Another aspect to this wants and needs thing is how people seem to be increasingly seeing things as their ‘right’ rather than a need.  Even worse, I’m sure that most of those ‘needs’ are just wants.  When push comes to shove, could you really do without?

There are all sorts of things that make our lives feel better, little luxuries that we feel that we can’t go without.  A favourite magazine, a morning coffee, some fancy lipstick, that posh chocolate.  And sometimes our mental health does have to come first.  But seriously, are they needs or just wants?  Realistically, wouldn’t life go on without them?

Our grandparents and even our parents had a very different experience, many of them had no heating, no indoor toilet, limited lighting and running water probably was a cold tap.  That’s not so very long ago, a life time ago, less than.  We’re now prissy wusses when it comes to such things, claiming that all of these things are the basic rights of civilisation.  Um, no.

Darkness is a normal, natural phenomenon.  I know too many adults who are scared of the dark, whose lives and homes are only safe when basking in a minimum 40 watt glow.   We are repeatedly told not to walk home (we don’t have transport anymore) in the dark.  It isn’t safe.  Bad things happen in the dark.  We look at these mature adults a little crazy.  It’s winter.  It’s dark until nearly 9h and after 16h, sometimes 15h.  When exactly do you propose we go out?  Yeah, exactly.

Bad things happen, sure, we know that.  But you can take precautions and use common sense.  And bad things don’t just happen because it’s dark.  The sad truth is that they can just happen.  No rhyme or reason.  You don’t have to be asking for it by walking down a lighted main road.  For most of the adults I know, there are more monsters lurking in the streets than there are under the bed or behind the wardrobe of any three-year-old.

We tend to leave a light on for youngsters, a comfort in the alien dark in case they wake up.  Sadly I don’t think we’re encouraging them to grow out of the habit anymore and even sadder, I think it’s more of a comfort for the parents.  Darkness is meant to happen, that’s so we and the world can get some rest.  It’s beautiful not scary.

I could tell you about heating attitudes too.  I know parents who won’t take their children out if it’s snowy and icy because it’s too cold out there, the reality is that they’re going to be bundled into a car, a modern car whose heater works perfectly, and travel somewhere about 10-15 minutes away where there’s central heating.  I kid you not.  Cold has ceased to be an enemy instead it’s now a monster, lurking at the boundaries of centrally heated homes where it’s 25° in the winter and occupants are resplendent in short sleeves.  It’s probably colder in the summer, ironically.

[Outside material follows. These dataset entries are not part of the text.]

/-!
# Line `buchstab-flow-hyperbolicity` — skeleton for crux `AlmostPrimeZeros.SystemZeroRepulsion` (stmt-Parity-11291)

Crux (route `route-Parity-AlmostPrimeZeros`, rank 2, FIXED): for every Bateman–Horn system `f = (f₁,…,f_k)` the zero
functional `T_f(x) = Σ_ρ ‖1-ρ‖⁻²` of the almost-prime polynomial `S_x(z) = Σ_{0≤n≤x} z^{s_f(n)}` (capped statistic
`s_f(n) = Σ_i Σ_{p^v ∥ f_i(n)} min(v,2)`, roots over `ℂ` with multiplicity) is bounded in `x`.

Idea (card `Ideas/buchstab-flow-hyperbolicity.md`, triage r1-1/2/3: pass): factor the zero set into SPECIES.
`T` is controlled by (i) the Euler species `M_y = ∏_{p≤y} E_p` (exact local polynomials; `T(M_y) ≤ C_f` uniformly
in `y`, provable now), (ii) a species COUPLING matching the zeros of `S_x` with `‖z-1‖ ≤ K·log log x` to zeros of
`M_y · R_{x,y}` (`y = exp(log x/(log log x)^A)`, sieve-grade), (iii) a FAR ZONE bound (`‖1-ρ‖ > K log log x`
contributes `O(1)`: Jensen at `1` + an exponential moment along `f`), and (iv) LATTICE DOMINATION of the rough
polynomial `R_{x,y}(z) = Σ_{n≤x} z^{s_{f,>y}(n)}`: no zero within `r₀` of `1` and at most `k·m + C₀` zeros with
`‖1-ρ‖ < m+1` — the finite-`x` shadow of "the zeros of `R` near `1` are REAL and sit to the LEFT of the lattice
`0,-1,-2,…` (multiplicity `k`)", which Abel summation turns into `T(R) ≤ C₀/r₀² + k·π²/6` (`LatticeSum`, PROVED in
this file: `latticeSum_holds`, annulus majorant + discrete Abel summation + `hasSum_zeta_two`).  The MECHANISM for (iv)
is the Buchstab flow from its exactly solvable point: the long-cycle polynomials of the symmetric groups
`P_n^{(m₀)}(z) = Σ_{σ∈S_n} z^{#cycles of σ longer than m₀}` are real-rooted with their `j`-th largest zero `≤ -j`
(stub `LongCyclesLattice`; exact Sturm certificates: real-rootedness `n ≤ 200`, lattice count `n ≤ 56` — this
session), their `n/m₀ → u` limit is the common Poisson–Dirichlet/Buchstab profile `A_u` of `y`-rough prime
factors, and `R_{x,y}/x` tracks `∏_i A_{(deg f_i)·u}` (`u = (log log x)^A`).  The transfer is cut in two:
`FlowLinear` (f = X: anatomy of rough integers, Alladi–Buchstab laws; the calibration instance, cf. route item
`LinearCappedRepulsion`) and `FibreUniversality` (linear ⇒ every system: the rough profile along `f` is the
integer one on every smooth fibre — the joint where `Literature.Barriers.Parity.SelbergParityBarrier` sits).

Shape (D-0027 §3.3; convention of Lines/inversion-defect-involution, Lines/pfaffian-square-address): each stub
statement is a `def <Name> : Prop`; the REGISTERED stub is `theorem stub_<name> : <Name> := by sorry`;
`Registered.stub_<name>` is the name-keyed alias read by `#h21_check_skeleton`; the sorry-free composition
`SystemZeroRepulsion_of : (6 stubs) → AlmostPrimeZeros.SystemZeroRepulsion` concludes the crux BY NAME and is
the only theorem of the file doing so.  Sorries: exactly the six `stub_*` (`LongCyclesLattice`, `FlowLinear`,
`FibreUniversality`, `EulerSpeciesBound`, `SpeciesCoupling`, `FarZone`).

Disproof.lean (cdisprove v1–v4, read through the item's evidence notes; the gate path is not mounted on this hub):
`not_uniformConstant` / `exists_system_T_two_gt` (no constant uniform in the system) — every constant below is
quantified AFTER `(k, f)`; `exists_system_root_near_one` (no zero-free disc at `1` uniform over systems, roots
within `ε` of `1` at `x = 2`) — `r₀` is per system and only for `x ≥ x₀`; `isBatemanHornSystem_empty`/`T_fin_zero`
(k = 0: `S_x = R = x+1`, `M_y = ∏ p²`, every statement below holds with all constants `0`); `withoutXGeTwo_iff`
(`2 ≤ x` not load-bearing — the composition proves the bound for every `x`).  No `_false_without_` theorem and no
landed `Theorems/SystemZeroRepulsion/Negative/` lemma exist (2026-08-16).  Regime (iv) of its docblock ("far zone
free for general f") is DISPUTED by triage r1-2/r1-3 (for `deg ≥ 2` it is the open `FarMomentAlongSystem`);
this skeleton therefore files the far zone as its own stub (`FarZone`) instead of treating it as closed.
-/

open scoped BigOperators
open Polynomial
import Mathlib.Analysis.Meromorphic.TrailingCoefficient
import Mathlib.Analysis.Complex.ReImTopology
import Summits.HodgeConjecture.HodgeConjecture.Theorems.F0P2wThetaPoleUnknownPlaces
import HarnessLib

/-!
# L7 «POLE-ORDER JUNCTION»: the order of a meromorphic function from a ONE-SIDED limit, and the W4 pole of
# ROAD-W read in the house currency `meromorphicOrderAt g s₀ = -1` of a meromorphic continuation `g`

Cell `pub/hodgecm-mathlib`, crux H413 = `stmt-HodgeConjecture-24833`, P2 toe-hold L7 of ROAD-W v1 §2 (W4 → W5 junction).
THEOREMS ONLY (no definition, no instance, no named fact, no `sorry`); lane `--kind proof --supports stmt-HodgeConjecture-24833
--as helper`; touches no registry and no served Line; count-neutral.  HONEST LABEL: HC_CM is proved only modulo the printed
citations until rung 0 closes; this file proves nothing about them.

WHY.  The W4 «POLE» chain (★ L2 `F0P2wThetaShapeOfWeight` · L3 `PrimeSumsHigherDegreeHalfPlane` · L4
`ThinPlacesEulerProductHalfPlane` · L5′ `PartialEulerProductSplitting` · (A) `F0P2wPartialDedekindZetaPole` · (B)
`F0P2wThetaPartialLPole` · L6-θ `F0P2wThetaPoleUnknownPlaces`) exhibits the pole of the partial standard `L`-function
`L^S(s, α)` of a theta-shape Satake family FROM THE EULER SIDE: `(s − 3/2) · L^S(s, α) → r ≠ 0` as `s → 3/2` within the
half-plane of convergence `re s > 3/2`.  A `MeromorphicAt`-typed pole ⇒ theta letter [Liu2021, App. B §B.2, Thm. B.4
(1)(a) p. 98] is about the MEROMORPHIC CONTINUATION of the `L`-function (house currency: ★
`Literature.NumberTheory.GaloisRepresentations.LFunction.HasMeromorphicContinuation f = ∃ g, Meromorphic g ∧ ∀ s, 1 < re s → g s = f s`,
and «order `m` at `s₀`» = `meromorphicOrderAt g s₀ = m`, as in ★ `Literature/Barriers/RiemannHypothesis/NoRealWeilCohomology`
and ★ `Literature/NumberTheory/Automorphic/GodementJacquetPartialL`).  This file is the glue: the Euler-side one-sided residue
limit forces `meromorphicOrderAt g (3/2) = -1` for EVERY meromorphic continuation `g` (§3–§4), by a folklore refinement of
the textbook pole-order criterion (§1–§2) that Mathlib states only for the full punctured neighbourhood.

§1 (generic: any nontrivially normed field `𝕜`, any normed `𝕜`-space `E`).  The criterion «`f` has a pole of
order `m` at `a` iff `lim_{z → a} (z − a)^m f(z)` exists and is non-zero; at a simple pole the limit is the residue»
(Conway, *Functions of One Complex Variable I*, Ch. V §1 Thm. 1.2, Prop. 1.4, Def. 1.6, Cor. 1.18 (b); §2 Prop. 2.4) is in
Mathlib along `𝓝[≠] x` (`tendsto_ne_zero_iff_meromorphicOrderAt_eq_zero`, `tendsto_cobounded_iff_meromorphicOrderAt_neg`,
`tendsto_zero_iff_meromorphicOrderAt_pos`, `MeromorphicAt.tendsto_nhds_meromorphicTrailingCoeffAt`).  Refinement proved
here: for `f` MEROMORPHIC at `x` the order is determined by the behaviour along ANY non-trivial filter `l ≤ 𝓝[≠] x`
(a meromorphic germ tends to `∞`, to a non-zero vector, or to `0` along `𝓝[≠] x` according to the sign of its order, hence
along `l`, and the three behaviours exclude each other on a non-trivial filter):
`meromorphicOrderAt_eq_zero_of_tendsto`, `meromorphicOrderAt_eq_of_tendsto_zpow_smul` (order `n` from
`(z − x)^{−n} • f z → c ≠ 0`), `meromorphicOrderAt_eq_neg_one_of_tendsto_sub_smul` ∕ `…_sub_mul` (simple pole), the
converse `tendsto_zpow_smul_of_meromorphicOrderAt_eq` along every such `l` (limit = Mathlib's
`meromorphicTrailingCoeffAt f x ≠ 0`) and the iff `meromorphicOrderAt_eq_iff_tendsto_zpow_smul`.
§2 (`ℂ`).  The right half-plane filter `𝓝[{s | re x < re s}] x` is such an `l` (`nhdsWithin_re_lt_le_nhdsNE`; non-trivial
by ★ `Literature.NumberTheory.Automorphic.nhdsWithin_setOf_lt_re_neBot`, re-derived inline); `meromorphicOrderAt_eq_neg_one_of_eventuallyEq_re_lt` ∕ `…_of_eqOn_re_lt` (a function
meromorphic at `s₀` agreeing to the right of `s₀` with an `L` such that `(s − s₀) L s → c ≠ 0` there has a simple pole);
`meromorphicOrderAt_eq_of_eqOn_re_lt` (identity principle: two functions meromorphic on `ℂ` agreeing on a right half-plane
have the same order EVERYWHERE — the order of «the» continuation is well defined; cf. the private lemma of ★
`NoRealWeilCohomology` for `re s > 1`).
§3 (`HasMeromorphicContinuation` currency).  `forall_meromorphicOrderAt_eq_neg_one_of_tendsto` ∕
`exists_meromorphicOrderAt_eq_neg_one_of_tendsto`: for `f` with `(s − s₀) f s → c ≠ 0` within `re s > re s₀`, `1 ≤ re s₀`,
EVERY meromorphic `g` agreeing with `f` on `re s > 1` has `meromorphicOrderAt g s₀ = -1` (and one exists under
`HasMeromorphicContinuation f`).
§4 (BY NAME).  `meromorphicOrderAt_eq_neg_one_of_thetaShape` ⟸ ★ (B) `F0P2wThetaPartialLPole.tendsto_sub_mul_thetaPartialL`
(thin `S`); `meromorphicOrderAt_eq_neg_one_of_thetaShape_degOne` ⟸ ★ L6-θ
`F0P2wThetaPoleUnknownPlaces.exists_differentiableOn_sub_mul_partialStandardL_eq_of_thetaShape_degOne` (finite `S₀`,
unknown places of degree `≥ 2` with `θ < 1`); both also in the `∀ g, Meromorphic g → (∀ s, 1 < re s → g s = L^S(s, α)) → …`
form in which a witness of `HasMeromorphicContinuation (partialStandardL S α)` is consumed.

What is NOT here: the meromorphic continuation of `L^S(s, π × μ)` itself (doubling ∕ Langlands–Shahidi — W5, PRINT
[Liu2021, App. B §B.2–B.3 pp. 96–104]) and any claim that the pole is Liu's (identity of `L`-functions is W5's bookkeeping).

## References
* J. B. Conway, *Functions of One Complex Variable I*, GTM 11, Springer 1978, Ch. V §1 (Thm. 1.2, Prop. 1.4, Def. 1.6,
  Cor. 1.18 (b)), §2 (Prop. 2.4); Ch. IV §3 (Thm. 3.7, identity theorem). [folklore]
* Y. Liu, *Fourier–Jacobi cycles and arithmetic relative trace formula* (with an appendix by C. Li and Y. Zhu), Camb. J.
  Math. 9 (2021) no. 1, 1–147 (arXiv 2102.11518), App. B §B.2 Thm. B.4 (1)(a) p. 98 (the consumer's pole hypothesis; NOT
  formalised here). [Liu2021]
-/

set_option autoImplicit false
set_option linter.dupNamespace false -- the mandated namespace repeats `HodgeConjecture.HodgeConjecture`
import Summits.Ventures.PercRepro.S2CubeMultiplicityLevel

/-!
# PercRepro — S2: THE GIANT-FLAT COUNT WITH THE CUBIC MULTIPLICITY `ν + 3·C(ν, 2) + 3·C(ν, 3)` (p4, gen 16; p7's
S2SquareGiantCount3 with the fibre weights `1/((j + 1) + 3·C(j + 1, 2) + 3·C(j + 1, 3))`)

p8's unique-giant-flat count re-assembled on the cubic multiplicity `S2.mul_card_levelF_le_giant_cube`
(S2CubeMultiplicityLevel): `ncard_eRk_eq_ncard_le_le_giant_cube` (p8's statement with these denominators) and the
PARTITION form `ncard_eRk_eq_ncard_le_le_giant_cube'` — the small, mid and giant pairs partition the pairs, so with
`σ_s ≤ σ_m ≤ …` the count is `C(n, q) + σ_m·P_E + (σ_g − σ_s)·P_{F_max}`. Proofs byte for byte p7's, the weight changed;
both generic in `q`. Axioms: standard.
-/

open scoped Matroid

namespace PercRepro

namespace S2

open Set Finset

variable {α : Type} {M : Matroid α}

open scoped Classical in
/-- **THE RANK-`q` SETS OF AT MOST `d` ELEMENTS, WITH THE GIANT FLAT SPLIT OFF AND THE SQUARE MULTIPLICITY** (in `ℚ`;
p8's `ncard_eRk_eq_ncard_le_le_giant` with the weights `1/(j + 1)²`): with every circuit of
`≥ 3` elements, every set of rank `≤ q` of `≤ f` points, every set of rank `≤ q − 1` of `≤ f′` points and of nullity
`≤ ν_∩`, `|E| = r(M) + d`, and `d + ν_∩ < 2ν₁`:
`#{B ⊆ E : r(B) = q, |B| ≤ d} ≤ C(n, q) + σ(f′ − q)·P_E + σ(min(f − q − 1, ν₁ − 2))·P_{S₀} + σ(F_max − q − 1)·P_{F_max}` with
`σ(m) = Σ_{j ≤ d−q−1} C(m, j)/(j + 1)²`, `P_S = Σ_k s_k·C(S, q+1−k)`, `F_max = min(f, q + d)`. -/
theorem ncard_eRk_eq_ncard_le_le_giant_cube (M : Matroid α) [M.Finite] (q f f' ν₁ νi : ℕ) (hq : 1 ≤ q)
    (hcirc : ∀ C, M.IsCircuit C → 3 ≤ C.encard) (hC1 : ∀ L ⊆ M.E, M.eRk L = 2 → L.ncard ≤ 3)
    (hflat : ∀ X ⊆ M.E, M.eRk X ≤ q → X.ncard ≤ f)
    (hflat' : ∀ X ⊆ M.E, M.eRk X ≤ (q - 1 : ℕ) → X.ncard ≤ f')
    (hinter : ∀ X ⊆ M.E, M.eRk X ≤ (q - 1 : ℕ) → (X.ncard : ℕ∞) ≤ M.eRk X + νi)
    {d : ℕ} (hd : M.E.encard = M.eRank + d) (h2 : d + νi < 2 * ν₁) :
    ({B : Set α | B ⊆ M.E ∧ M.eRk B = q ∧ B.ncard ≤ d}.ncard : ℚ) ≤
      (M.E.ncard.choose q : ℚ) +
        (∑ j ∈ Finset.range (d - (q + 1) + 1), ((f' - q).choose j : ℚ) / (((j + 1) + 3 * (j + 1).choose 2 + 3 * (j + 1).choose 3 : ℕ) : ℚ)) *
          (∑ k ∈ Finset.Icc 3 (q + 1),
            ({C | M.IsCircuit C ∧ C.ncard = k}.ncard : ℚ) * (M.E.ncard.choose (q + 1 - k) : ℚ)) +
        (∑ j ∈ Finset.range (d - (q + 1) + 1), ((min (f - (q + 1)) (ν₁ - 2)).choose j : ℚ) / (((j + 1) + 3 * (j + 1).choose 2 + 3 * (j + 1).choose 3 : ℕ) : ℚ)) *
          (∑ k ∈ Finset.Icc 3 (q + 1),
            ({C | M.IsCircuit C ∧ C.ncard = k}.ncard : ℚ) * (((q + 1) * d).choose (q + 1 - k) : ℚ)) +
        (∑ j ∈ Finset.range (d - (q + 1) + 1), ((min f (q + d) - (q + 1)).choose j : ℚ) / (((j + 1) + 3 * (j + 1).choose 2 + 3 * (j + 1).choose 3 : ℕ) : ℚ)) *
          (∑ k ∈ Finset.Icc 3 (q + 1),
            ({C | M.IsCircuit C ∧ C.ncard = k}.ncard : ℚ) * ((min f (q + d)).choose (q + 1 - k) : ℚ)) := by
  set Ef := Matroid.groundF M with hEf
  have hE : (Ef : Set α) = M.E := Matroid.coe_groundF M
  have hEcard : Ef.card = M.E.ncard := Matroid.card_groundF M
  set S := {B : Set α | B ⊆ M.E ∧ M.eRk B = q ∧ B.ncard ≤ d} with hS
  set S₁ := {B : Set α | B ⊆ (Ef : Set α) ∧ B.ncard = q} with hS₁
  set S₂ := {B : Set α | B ⊆ M.E ∧ M.eRk B = q ∧ q < B.ncard ∧ B.ncard ≤ d} with hS₂
  have hsplit : S ⊆ S₁ ∪ S₂ := by
    intro B hB
    have hBfin : B.Finite := M.ground_finite.subset hB.1
    have hle : q ≤ B.ncard := by
      have := M.eRk_le_encard B
      rw [hB.2.1, ← hBfin.cast_ncard_eq] at this
      exact_mod_cast this
    rcases hle.lt_or_eq with h | h
    · exact Or.inr ⟨hB.1, hB.2.1, h, hB.2.2⟩
    · exact Or.inl ⟨by rw [hE]; exact hB.1, h.symm⟩
  have hS₁fin : S₁.Finite := (Ef.finite_toSet.finite_subsets).subset (fun B hB => hB.1)
  have hS₂fin : S₂.Finite := M.ground_finite.finite_subsets.subset (fun B hB => hB.1)
  have hS₁ : S₁.ncard = M.E.ncard.choose q := by
    rw [hS₁, ncard_subsets_ncard_eq Ef q, hEcard]
  set Ps := (Matroid.pairsSmall M q f').card with hPs
  set Pm := (Matroid.pairsMid M q f' ν₁).card with hPm
  set Pg := (Matroid.pairsGiant M q f' ν₁).card with hPg
  set Fm := min f (q + d) with hFm
  have hlevel : ∀ m ∈ Finset.Icc (q + 1) d, ((Matroid.levelF M q m).card : ℚ) ≤
      ((Ps : ℚ) * ((f' - q).choose (m - (q + 1)) : ℚ) + (Pm : ℚ) * ((min (f - (q + 1)) (ν₁ - 2)).choose (m - (q + 1)) : ℚ) +
        (Pg : ℚ) * ((Fm - (q + 1)).choose (m - (q + 1)) : ℚ)) / (((m - q) + 3 * (m - q).choose 2 + 3 * (m - q).choose 3 : ℕ) : ℚ) := by
    intro m hm
    rw [Finset.mem_Icc] at hm
    have hmq : 0 < m - q := by omega
    have hpos : (0 : ℚ) < (((m - q) + 3 * (m - q).choose 2 + 3 * (m - q).choose 3 : ℕ) : ℚ) := by
      exact_mod_cast (by omega : 0 < (m - q) + 3 * (m - q).choose 2 + 3 * (m - q).choose 3)
    rw [le_div_iff₀ hpos]
    have h := mul_card_levelF_le_giant_cube q f f' ν₁ hq hcirc hC1 hflat hd m
    have h' : ((((m - q) + 3 * (m - q).choose 2 + 3 * (m - q).choose 3) * (Matroid.levelF M q m).card : ℕ) : ℚ) ≤
        ((Ps * (f' - q).choose (m - (q + 1)) + Pm * (min (f - (q + 1)) (ν₁ - 2)).choose (m - (q + 1)) +
          Pg * (Fm - (q + 1)).choose (m - (q + 1)) : ℕ) : ℚ) := by
      exact_mod_cast h
    push_cast at h' ⊢
    linarith
  have hS₂q : (S₂.ncard : ℚ) ≤ ∑ m ∈ Finset.Icc (q + 1) d,
      ((Ps : ℚ) * ((f' - q).choose (m - (q + 1)) : ℚ) + (Pm : ℚ) * ((min (f - (q + 1)) (ν₁ - 2)).choose (m - (q + 1)) : ℚ) +
        (Pg : ℚ) * ((Fm - (q + 1)).choose (m - (q + 1)) : ℚ)) / (((m - q) + 3 * (m - q).choose 2 + 3 * (m - q).choose 3 : ℕ) : ℚ) := by
    calc (S₂.ncard : ℚ) ≤ ((∑ m ∈ Finset.Icc (q + 1) d, (Matroid.levelF M q m).card : ℕ) : ℚ) := by
          exact_mod_cast Matroid.ncard_dep_le_sum_levelF q d
      _ = ∑ m ∈ Finset.Icc (q + 1) d, ((Matroid.levelF M q m).card : ℚ) := by push_cast; rfl
      _ ≤ _ := Finset.sum_le_sum hlevel
  have hre : ∑ m ∈ Finset.Icc (q + 1) d,
      ((Ps : ℚ) * ((f' - q).choose (m - (q + 1)) : ℚ) + (Pm : ℚ) * ((min (f - (q + 1)) (ν₁ - 2)).choose (m - (q + 1)) : ℚ) +
        (Pg : ℚ) * ((Fm - (q + 1)).choose (m - (q + 1)) : ℚ)) / (((m - q) + 3 * (m - q).choose 2 + 3 * (m - q).choose 3 : ℕ) : ℚ) =
      ∑ j ∈ Finset.range (d - q),
      ((Ps : ℚ) * ((f' - q).choose j : ℚ) + (Pm : ℚ) * ((min (f - (q + 1)) (ν₁ - 2)).choose j : ℚ) +
        (Pg : ℚ) * ((Fm - (q + 1)).choose j : ℚ)) / (((j + 1) + 3 * (j + 1).choose 2 + 3 * (j + 1).choose 3 : ℕ) : ℚ) := by
    rw [show Finset.Icc (q + 1) d = Finset.image (fun j => q + 1 + j) (Finset.range (d - q)) from ?_]
    · rw [Finset.sum_image (fun a _ b _ h => by omega)]
      apply Finset.sum_congr rfl
      intro j _
      rw [show q + 1 + j - (q + 1) = j by omega, show q + 1 + j - q = j + 1 by omega]
    · ext m
      rw [Finset.mem_Icc, Finset.mem_image]
      constructor
      · intro hm
        exact ⟨m - (q + 1), by rw [Finset.mem_range]; omega, by omega⟩
      · rintro ⟨j, hj, rfl⟩
        rw [Finset.mem_range] at hj
        omega
  have hrange : Finset.range (d - q) ⊆ Finset.range (d - (q + 1) + 1) := Finset.range_mono (by omega)
  have hS₂q' : (S₂.ncard : ℚ) ≤
      (Ps : ℚ) * ∑ j ∈ Finset.range (d - (q + 1) + 1), ((f' - q).choose j : ℚ) / (((j + 1) + 3 * (j + 1).choose 2 + 3 * (j + 1).choose 3 : ℕ) : ℚ) +
      (Pm : ℚ) * ∑ j ∈ Finset.range (d - (q + 1) + 1), ((min (f - (q + 1)) (ν₁ - 2)).choose j : ℚ) / (((j + 1) + 3 * (j + 1).choose 2 + 3 * (j + 1).choose 3 : ℕ) : ℚ) +
      (Pg : ℚ) * ∑ j ∈ Finset.range (d - (q + 1) + 1), ((Fm - (q + 1)).choose j : ℚ) / (((j + 1) + 3 * (j + 1).choose 2 + 3 * (j + 1).choose 3 : ℕ) : ℚ) := by
    rw [Finset.mul_sum, Finset.mul_sum, Finset.mul_sum, ← Finset.sum_add_distrib, ← Finset.sum_add_distrib]
    refine hS₂q.trans (hre.le.trans ?_)
    refine Finset.sum_le_sum_of_subset_of_nonneg hrange (fun j _ _ => by positivity) |>.trans' ?_
    apply le_of_eq
    apply Finset.sum_congr rfl
    intro j _
    field_simp
  -- the pair counts
  have hPsq : (Ps : ℚ) ≤ ∑ k ∈ Finset.Icc 3 (q + 1),
      ({C | M.IsCircuit C ∧ C.ncard = k}.ncard : ℚ) * (M.E.ncard.choose (q + 1 - k) : ℚ) := by
    have h1 : Ps ≤ (Matroid.pairsF M q).card := Finset.card_filter_le _ _
    have h2 := Matroid.card_pairsF_le (M := M) q
    have : ((Ps : ℕ) : ℚ) ≤ ((∑ k ∈ Finset.Icc 3 (q + 1),
        {C | M.IsCircuit C ∧ C.ncard = k}.ncard * M.E.ncard.choose (q + 1 - k) : ℕ) : ℚ) := by
      exact_mod_cast h1.trans h2
    push_cast at this
    exact this
  have hPmq : (Pm : ℚ) ≤ ∑ k ∈ Finset.Icc 3 (q + 1),
      ({C | M.IsCircuit C ∧ C.ncard = k}.ncard : ℚ) * (((q + 1) * d).choose (q + 1 - k) : ℚ) := by
    have h1 : Pm ≤ (Matroid.pairsBig M q f').card := Finset.card_filter_le _ _
    have h2 := Matroid.card_pairsBig_le (M := M) q f' hq hflat' hd
    have : ((Pm : ℕ) : ℚ) ≤ ((∑ k ∈ Finset.Icc 3 (q + 1),
        {C | M.IsCircuit C ∧ C.ncard = k}.ncard * ((q + 1) * d).choose (q + 1 - k) : ℕ) : ℚ) := by
      exact_mod_cast h1.trans h2
    push_cast at this
    exact this
  have hPgq : (Pg : ℚ) ≤ ∑ k ∈ Finset.Icc 3 (q + 1),
      ({C | M.IsCircuit C ∧ C.ncard = k}.ncard : ℚ) * (Fm.choose (q + 1 - k) : ℚ) := by
    have h2 := Matroid.card_pairsGiant_le (M := M) (ν₁ := ν₁) hq hflat hflat' hinter hd h2
    have : ((Pg : ℕ) : ℚ) ≤ ((∑ k ∈ Finset.Icc 3 (q + 1),
        {C | M.IsCircuit C ∧ C.ncard = k}.ncard * Fm.choose (q + 1 - k) : ℕ) : ℚ) := by
      exact_mod_cast h2
    push_cast at this
    exact this
  have hσs0 : (0 : ℚ) ≤ ∑ j ∈ Finset.range (d - (q + 1) + 1), ((f' - q).choose j : ℚ) / (((j + 1) + 3 * (j + 1).choose 2 + 3 * (j + 1).choose 3 : ℕ) : ℚ) :=
    Finset.sum_nonneg (fun j _ => by positivity)
  have hσm0 : (0 : ℚ) ≤ ∑ j ∈ Finset.range (d - (q + 1) + 1), ((min (f - (q + 1)) (ν₁ - 2)).choose j : ℚ) / (((j + 1) + 3 * (j + 1).choose 2 + 3 * (j + 1).choose 3 : ℕ) : ℚ) :=
    Finset.sum_nonneg (fun j _ => by positivity)
  have hσg0 : (0 : ℚ) ≤ ∑ j ∈ Finset.range (d - (q + 1) + 1), ((Fm - (q + 1)).choose j : ℚ) / (((j + 1) + 3 * (j + 1).choose 2 + 3 * (j + 1).choose 3 : ℕ) : ℚ) :=
    Finset.sum_nonneg (fun j _ => by positivity)
  have hSq : (S.ncard : ℚ) ≤ (S₁.ncard : ℚ) + (S₂.ncard : ℚ) := by
    have : S.ncard ≤ S₁.ncard + S₂.ncard :=
      (ncard_le_ncard hsplit (hS₁fin.union hS₂fin)).trans (ncard_union_le _ _)
    exact_mod_cast this
  rw [hS₁] at hSq
  have e1 := mul_le_mul_of_nonneg_right hPsq hσs0
  have e2 := mul_le_mul_of_nonneg_right hPmq hσm0
  have e3 := mul_le_mul_of_nonneg_right hPgq hσg0
  calc (S.ncard : ℚ) ≤ (M.E.ncard.choose q : ℚ) + (S₂.ncard : ℚ) := hSq
    _ ≤ _ := by linarith [hS₂q', e1, e2, e3]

We can’t afford to run much heating, if any, so we don’t.  We’re looked at as if we’re out of our minds and told that we’ll die of hypothermia.  The idea of putting a jumper on is fast becoming an alien concept.  Dressing warmly because it’s cold rather than creating some false atmosphere is considered strange, I’m laughed at for wearing thermals.  The last couple of central heating free winters have actually been our healthiest with fewer coughs and colds.  We appreciate the seasons more and have learnt a thing or two about layers.

We’ve had no end of problems with our boiler so in the last year it’s only probably been working for three, four months.  It’s frustrating and doesn’t particularly make our lives very easy.  Yet I’m always surprised at the reaction I get from other people when I say we don’t have any hot water.  Yes, hot water has also made it to the list of human rights.  Basic human rights.  Is it really?  I think you’ll find it’s access to clean water still.  Nothing about running or heated.

It makes me reflect.  How grateful are we for these things that make our lives easier?  Are we looking at them as a ‘right’ or do we look at the rest of the world, and tragically it’s probably the majority of places, and realise that these things are luxuries?  Do we appreciate that hot running water, a full belly of our favourite meal, streets never mind homes where we’re minimally at risk and safe, modern transport at our convenience are things that not everyone in the world can even dream of?  There’s probably even places and families in our own countries for whom these things are not guaranteed.

Sorry, I think we need a reality check folks.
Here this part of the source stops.